Quote Originally Posted by Nichole. View Post
Actually imperfective and perfective don't give me any trouble at all. They seem just like English.
Heh-heh-heh! Oh, how naive she is!

Trust me, Nichole, as you progress in your study of Russian, the imperfective/perfective distinction WILL give you some frustration, in certain contexts. For example, in translating a negated past-tense English sentence such as "She didn't read that book." -- should it be Она не читала эту книгу or Она не прочитала эту книгу?

But going back to noun cases: I began studying Russian in college, but had already taken four years of Latin in high school. And the Latin was a huge help for learning Russian -- not because Russian and Latin are so similar, but because they're both far more inflected than English, and I had already become thoroughly familiar with the "general concept" of noun/adjective cases from studying Latin. (In Latin, there are five basic cases: nominative, genitive, dative, accusative, and ablative.

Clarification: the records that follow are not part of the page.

import Summits.QuantumAdvantage.AdviceFreeQNC0.ProductGameSmallBlocks
import Summits.QuantumAdvantage.AdviceFreeQNC0.PLDAMSAllDensities
import Summits.QuantumAdvantage.AdviceFreeQNC0.EliminationHardness
import HarnessLib

/-!
# Cell qa-qnc0 — the product, cross-team, walk and RING games are hard up to degree `c·√(log n)`

UNCONDITIONAL rung on crux α (`RingToElim` ⟺ `RingHard 2`, stmt-QuantumAdvantage-19119) of the
route `RingFrame`: planner qa-qnc0-p1's conditional "Theorem U" (TARGET §17.3: PLDAMS + ElimSqrt
⇒ a `D`-uniform product constant for `D ≤ c'√(log ℓ)`) made unconditional by the tree theorems
`pldams_allDensities` (PLDAMS at every density, `d ≤ c√n`) and `elimSqrtDec_of_lowDegAvoidMod3Sparse
lowDegAvoidMod3Sparse` (two-bit elimination fails on `η₀·2ⁿ` inputs at degree `≤ c₀√n`), and
threaded through the degree-EXACT outer stubs of both registered lines
(`crossTeamHard_of_productHard`, `ringHardU_of_crossTeamHard`, `ringHard_two_of_walkHard` —
re-run here at degree `c√log` instead of polylog):

* `productHard_sqrtLog` — `∃ μ>0, c>0, L₀: ∀ L, L' ≥ L₀, ∀ D ≤ c·√(log₂ min(L,L'))`, every pair
  (columns of `X` / rows of `Y` = win patterns of degree-`≤ D` stakes-eliminators) agrees on
  `≥ μ·2^{L+L'}` cells. PROOF: restrict the rows to their first `L'' = ⌊log₂ L⌋/4` bits
  (`productHard_mono_right`); at row length `L''` the potential costs are constant on the ATOMS of
  Alice's column map, whose indicators have degree `≤ 2^{L''}·D ≤ c_P√L`, so PLDAMS gives the
  weighted residue non-avoidance `LDMA` (`ldma_of_pldams_atoms`), and the minimum fail weight at
  length `L''` is `≥ η₀ 2^{L''}` because `D ≤ c₀√L''` (`le_distFail_zero_of`); `μ = κη₀`.
* `crossTeamHard_sqrtLog` (XOR law), `walkHard_sqrtLog` (block embedding, `n = L + L'`),
* `ringHard_sqrtLogDeg` — **every `𝔽₂`-polynomial strategy of degree `≤ c·√(log₂ n)` solves the
  ring relation `RingHLF.Rel` on at most `θ·2ⁿ` inputs, `θ < 1` absolute, all large `n`.**

WHAT THIS IS NOT: not `RingHard 2` (degree `(log₂ n)^C` for every `C`), not the banked aside
`RingHardLogDeg` (degree `log₄ n − log₄(log₂ n + 1) − 3`, stmt-QuantumAdvantage-19453): the atom
argument caps the row length at `L'' ≍ log L` and elimination hardness at length `L''` caps the
degree at `√L'' ≍ √(log L)`. The constants `μ, c, 1 − θ` are absolute but astronomically small
(inherited from `pldams_allDensities`). No separation is claimed.
-/

namespace Summit.QuantumAdvantage.AdviceFreeQNC0

open Finset Literature.Computability.QuantumComplexity Literature.Computability.QuantumComplexity.RingHLF
open Literature.Computability.MetaComplexity Literature.Computability.MetaComplexity.Smolensky

/-! ### Growth bookkeeping -/

/-- `ℓ · 4^{⌊ℓ/4⌋} ≤ 2 · 2^ℓ`. -/
private theorem mul_four_pow_div_le (ℓ : ℕ) : ℓ * 4 ^ (ℓ / 4) ≤ 2 * 2 ^ ℓ := by
  have h1 : ℓ / 2 < 2 ^ (ℓ / 2) := Nat.lt_two_pow_self
  have h2 : ℓ ≤ 2 * 2 ^ (ℓ / 2) := by omega
  have h3 : 4 ^ (ℓ / 4) ≤ 2 ^ (ℓ / 2) := by
    rw [show (4 : ℕ) = 2 ^ 2 by norm_num, ← pow_mul]
    exact Nat.pow_le_pow_right (by norm_num) (by omega)
  calc ℓ * 4 ^ (ℓ / 4) ≤ (2 * 2 ^ (ℓ / 2)) * 2 ^ (ℓ / 2) := Nat.mul_le_mul h2 h3
    _ = 2 * 2 ^ (ℓ / 2 + ℓ / 2) := by rw [pow_add]; ring
    _ ≤ 2 * 2 ^ ℓ := Nat.mul_le_mul_left 2 (Nat.pow_le_pow_right (by norm_num) (by omega))

/-- The atom degree is in PLDAMS range: `2^{⌊ℓ/4⌋}·(c√ℓ) ≤ (2c)·√L` for `ℓ = ⌊log₂ L⌋`. -/
private theorem two_pow_mul_sqrt_log_le {c : ℝ} (hc : 0 ≤ c) {L : ℕ} (hL : L ≠ 0) :
    (2 : ℝ) ^ (Nat.log 2 L / 4) * (c * Real.sqrt (Nat.log 2 L)) ≤ (2 * c) * Real.sqrt L := by
  set ℓ := Nat.log 2 L with hℓ
  have hpow : 2 ^ ℓ ≤ L := Nat.pow_log_le_self 2 hL
  have hnat : ℓ * 4 ^ (ℓ / 4) ≤ 2 * L := le_trans (mul_four_pow_div_le ℓ) (by omega)
  have hreal : (ℓ : ℝ) * (4 : ℝ) ^ (ℓ / 4) ≤ 2 * (L : ℝ) := by exact_mod_cast hnat
  -- square both sides
  have hsq : ((2 : ℝ) ^ (ℓ / 4) * Real.sqrt ℓ) ^ 2 ≤ (Real.sqrt 2 * Real.sqrt L) ^ 2 := by
    rw [mul_pow, mul_pow, Real.sq_sqrt (Nat.cast_nonneg _), Real.sq_sqrt (by norm_num),
      Real.sq_sqrt (Nat.cast_nonneg _), ← pow_mul, show (2 : ℝ) ^ (ℓ / 4 * 2) = 4 ^ (ℓ / 4) by
        rw [mul_comm, pow_mul]; norm_num]
    linarith
  have hle : (2 : ℝ) ^ (ℓ / 4) * Real.sqrt ℓ ≤ Real.sqrt 2 * Real.sqrt L := by
    have h := Real.sqrt_le_sqrt hsq
    rwa [Real.sqrt_sq (by positivity), Real.sqrt_sq (by positivity)] at h
  have h2 : Real.sqrt 2 ≤ 2 := by
    rw [show (2 : ℝ) = Real.sqrt 4 by rw [show (4 : ℝ) = 2 ^ 2 by norm_num, Real.sqrt_sq (by norm_num)]]
    exact Real.sqrt_le_sqrt (by norm_num)
  calc (2 : ℝ) ^ (ℓ / 4) * (c * Real.sqrt ℓ) = c * ((2 : ℝ) ^ (ℓ / 4) * Real.sqrt ℓ) := by ring
    _ ≤ c * (Real.sqrt 2 * Real.sqrt L) := mul_le_mul_of_nonneg_left hle hc
    _ ≤ c * (2 * Real.sqrt L) := by
        refine mul_le_mul_of_nonneg_left ?_ hc
        exact mul_le_mul_of_nonneg_right h2 (Real.sqrt_nonneg _)
    _ = (2 * c) * Real.sqrt L := by ring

So four out of five of them have the same names and more or less the same functions as in Russian, while the Latin "ablative" case to some extent* combines the functions of the Russian instrumental and locative.)

So, Nichole, just as learning the Latin cases gave me an advantage when I started studying Russian, if you can master the Russian cases you'll have some advantage if you decide to study other languages in the future.

*I stress, "to some extent," because the ablative is arguably the most complicated Latin case, and does a lot more besides expressing instrument and location!